The sudden loss of warmth wakes her up. Large sleepy brown eyes peer up into mine.
I shiver again. And it is not because of the evening chill.
She must have read the equal desire and dread in my eyes, and somehow, the little cub understood.
‘You are afraid to fly again, aren’t you.’
I squeak softly, not caring about keeping the pretences of being a strong, most proud Dragon anymore. The winds beckon me, their call so irresistible; I yearn to jump of the cliff to be lifted up by the wings of wind.
But I am afraid the winds will not catch me, as they have failed to do so before.
She puts a warm hand on my muzzle and strokes it gently, looking intently into my eyes. ‘It’s all right to be afraid, my strong friend. But you may never let fear freeze you. You have to overcome it! You must have faith, and then faith will give you the wings to fly!’
She turns and runs to the edge of the cliff.
‘You have my faith, Sun’s Swerver…’
And she jumps.
By Dawn’s Grace, she JUMPED!
My mind goes blank, my legs scramble to the cliff’s edge on their own volition and I dive after her. My claws gently grab her small figure. Wings spread out without my noticing. The winds catch onto wings and carry me up, high into the skies. My body is balanced, my wings are moving - jerkily at first but soon becoming confident strokes.
I am flying.
We are flying.
She squeals with joy.
My heart is lighter then the clouds as we soar to the sun and back.
Not the winds, but her faith had given me the wings to fly.
-
‘I know you little dragons are afraid of flying, just like I once was. But all you need is someone who believes in you to give you wings to confront the world and rise above your problems...
Don’t tell Mum about this story though, she’d have a fit! Speaking of which…’
My mother has entered the nest I’m lying in, talking to her new, anxiously tittering litter.
‘You should be resting!’ She scolds me gently, hiding her anxiety for my wellbeing by being stern.
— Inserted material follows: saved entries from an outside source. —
import Summits.QuantumAdvantage.QuantumAdvantage.Theorems.SosSandwichTransferPBMachineDefs
import HarnessLib

/-!
# Crux `TransferPB` (stmt-QuantumAdvantage-15238, route SosSandwich), line `birth` — transcript congruence for the combined oracle `A ⊕ g`

Toolkit for the machine half of stub `stub_pbOracleSimulation`: the transcript machine of the stub runs with
the combined oracle `Oracle.ofLanguage {false :: v | v ∈ A} ∪ {true :: v | g v = true}`. This file proves
the two facts every argument about such runs uses — `run_eq_of_agree` (oracles agreeing on the transcript of a
run give the same run; Arora–Barak §3.4) and the answer table of the combined oracle
(`mem_combined_true_cons`, `mem_combined_false_cons`, `nil_not_mem_combined`, `combinedOracle_eq_of`: two
combined oracles with the same `A` agree on a query unless it is `true :: v` with `g v ≠ g' v`). Used by the
refutation `Theorems/SosSandwichTransferPBMachineSplitNotForallG.lean` of the over-strong machine hypothesis
and available to the machine construction. All proved; folklore.
Source: S. Arora, B. Barak, Computational Complexity (CUP 2009), §3.4 (oracle machines: the run is a function
of the answers received).
-/

-- D-0017: single-conjunct summit ⇒ the duplicate `QuantumAdvantage.QuantumAdvantage` is mandated.
set_option linter.dupNamespace false

noncomputable section

namespace Summit.QuantumAdvantage.QuantumAdvantage.Cruxes.TransferPB.Birth

open Finset Literature.Computability.Cryptography Literature.Computability.Complexity
  Literature.Computability.QuantumComplexity

namespace SimTreePB

/-! ### Transcript congruence -/

section Congr

variable {β : Type}

/-- **Agreeing oracles give equal runs**: if `O` and `O'` agree on every query of the run of `M` with `O`,
the two runs (from the same partial transcript, with the same fuel) coincide. [folklore] -/
theorem runAux_eq_of_agree (M : OracleAlg β) {O O' : Oracle} (x : List Bool) :
    ∀ (k : ℕ) (ans : List (List Bool)), (∀ q ∈ M.queriesAux O x k ans, O q = O' q) →
      M.runAux O x k ans = M.runAux O' x k ans
  | 0, _, _ => rfl
  | k + 1, ans, h => by
    rw [OracleAlg.runAux_succ, OracleAlg.runAux_succ]
    cases hs : M.step x ans with
    | inl q =>
      have hmem : ∀ q', q' ∈ q :: M.queriesAux O x k (ans ++ [O q]) → q' ∈ M.queriesAux O x (k + 1) ans := by
        intro q' hq'
        unfold OracleAlg.queriesAux
        rw [hs]
        exact hq'
      have hq : O q = O' q := h q (hmem q List.mem_cons_self)
      simp only
      rw [← hq]
      exact runAux_eq_of_agree M x k (ans ++ [O q]) fun q' hq' => h q' (hmem q' (List.mem_cons_of_mem _ hq'))
    | inr b => rfl

/-- Runs of `M` with oracles agreeing on the transcript coincide. [folklore] -/
theorem run_eq_of_agree (M : OracleAlg β) {O O' : Oracle} {k : ℕ} {x : List Bool}
    (h : ∀ q ∈ M.queries O k x, O q = O' q) : M.run O k x = M.run O' k x :=
  runAux_eq_of_agree M x k [] h

/-- Membership of a `true`-tagged query in the combined language is the answer of `g`. [folklore] -/
theorem mem_combined_true_cons (A : Set (List Bool)) (g : List Bool → Bool) (v : List Bool) :
    (true :: v) ∈ {w : List Bool | ∃ v : List Bool,
        (w = false :: v ∧ v ∈ A) ∨ (w = true :: v ∧ g v = true)} ↔ g v = true := by
  simp only [Set.mem_setOf_eq]
  constructor
  · rintro ⟨v', h | h⟩
    · exact absurd (List.cons_eq_cons.1 h.1).1 (by simp)
    · rw [(List.cons_eq_cons.1 h.1).2]
      exact h.2
  · intro h
    exact ⟨v, Or.inr ⟨rfl, h⟩⟩

/-- Membership of a `false`-tagged query in the combined language is membership in `A`. [folklore] -/
theorem mem_combined_false_cons (A : Set (List Bool)) (g : List Bool → Bool) (v : List Bool) :
    (false :: v) ∈ {w : List Bool | ∃ v : List Bool,
        (w = false :: v ∧ v ∈ A) ∨ (w = true :: v ∧ g v = true)} ↔ v ∈ A := by
  simp only [Set.mem_setOf_eq]
  constructor
  · rintro ⟨v', h | h⟩
    · rw [(List.cons_eq_cons.1 h.1).2]
      exact h.2
    · exact absurd (List.cons_eq_cons.1 h.1).1 (by simp)
  · intro h
    exact ⟨v, Or.inl ⟨rfl, h⟩⟩

/-- The empty query is not in the combined language. [folklore] -/
theorem nil_not_mem_combined (A : Set (List Bool)) (g : List Bool → Bool) :
    ([] : List Bool) ∉ {w : List Bool | ∃ v : List Bool,
        (w = false :: v ∧ v ∈ A) ∨ (w = true :: v ∧ g v = true)} := by
  simp only [Set.mem_setOf_eq, not_exists]
  rintro v (h | h) <;> exact absurd h.1 (by simp)

/-- Two combined oracles with the same `A` agree on a query unless it is `true :: v` with `g v ≠ g' v`.
[folklore] -/
theorem combinedOracle_eq_of (A : Set (List Bool)) {g g' : List Bool → Bool} {w : List Bool}
    (h : ∀ v : List Bool, w = true :: v → g v = g' v) :
    Oracle.ofLanguage {w : List Bool | ∃ v : List Bool,
        (w = false :: v ∧ v ∈ A) ∨ (w = true :: v ∧ g v = true)} w =
      Oracle.ofLanguage {w : List Bool | ∃ v : List Bool,
        (w = false :: v ∧ v ∈ A) ∨ (w = true :: v ∧ g' v = true)} w := by
  rw [Oracle.ofLanguage_apply, Oracle.ofLanguage_apply]
  congr 1
  -- sets with the same membership of `w` have the same indicator bit at `w`
  suffices hiff : w ∈ {w : List Bool | ∃ v : List Bool, (w = false :: v ∧ v ∈ A) ∨ (w = true :: v ∧ g v = true)} ↔
      w ∈ {w : List Bool | ∃ v : List Bool, (w = false :: v ∧ v ∈ A) ∨ (w = true :: v ∧ g' v = true)} by
    by_cases hw : w ∈ {w : List Bool | ∃ v : List Bool, (w = false :: v ∧ v ∈ A) ∨ (w = true :: v ∧ g v = true)}
    · rw [(Set.mem_iff_boolIndicator _ w).1 hw, (Set.mem_iff_boolIndicator _ w).1 (hiff.1 hw)]
    · rw [(Set.notMem_iff_boolIndicator _ w).1 hw, (Set.notMem_iff_boolIndicator _ w).1 (fun h' => hw (hiff.2 h'))]
  rcases w with _ | ⟨b, v⟩
  · exact ⟨fun hm => absurd hm (nil_not_mem_combined A g), fun hm => absurd hm (nil_not_mem_combined A g')⟩
  · cases b
    · rw [mem_combined_false_cons, mem_combined_false_cons]
    · rw [mem_combined_true_cons, mem_combined_true_cons, h v rfl]

end Congr

end SimTreePB

end Summit.QuantumAdvantage.QuantumAdvantage.Cruxes.TransferPB.Birth

end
Mum can be so overly dramatic at times!
‘Sun’s Swerver!’ The voice is no longer so small, and sounds concerned rather then curious.
I raise to my full – impressive - adult height, and walk over to her with an ease betraying my healing injuries. Her ointment has done miracles again. And so has she.
I manage to convince her I am indeed ready to depart, and she swiftly runs of the cliff.
I catch her elegantly on my back in mid air, chuckling.
‘One day we will be too old for this game’, I tell her rumbling.
She laughs, agreeing.
And we leave for the Sun again.
She is my human, and I am proud to be her dragon.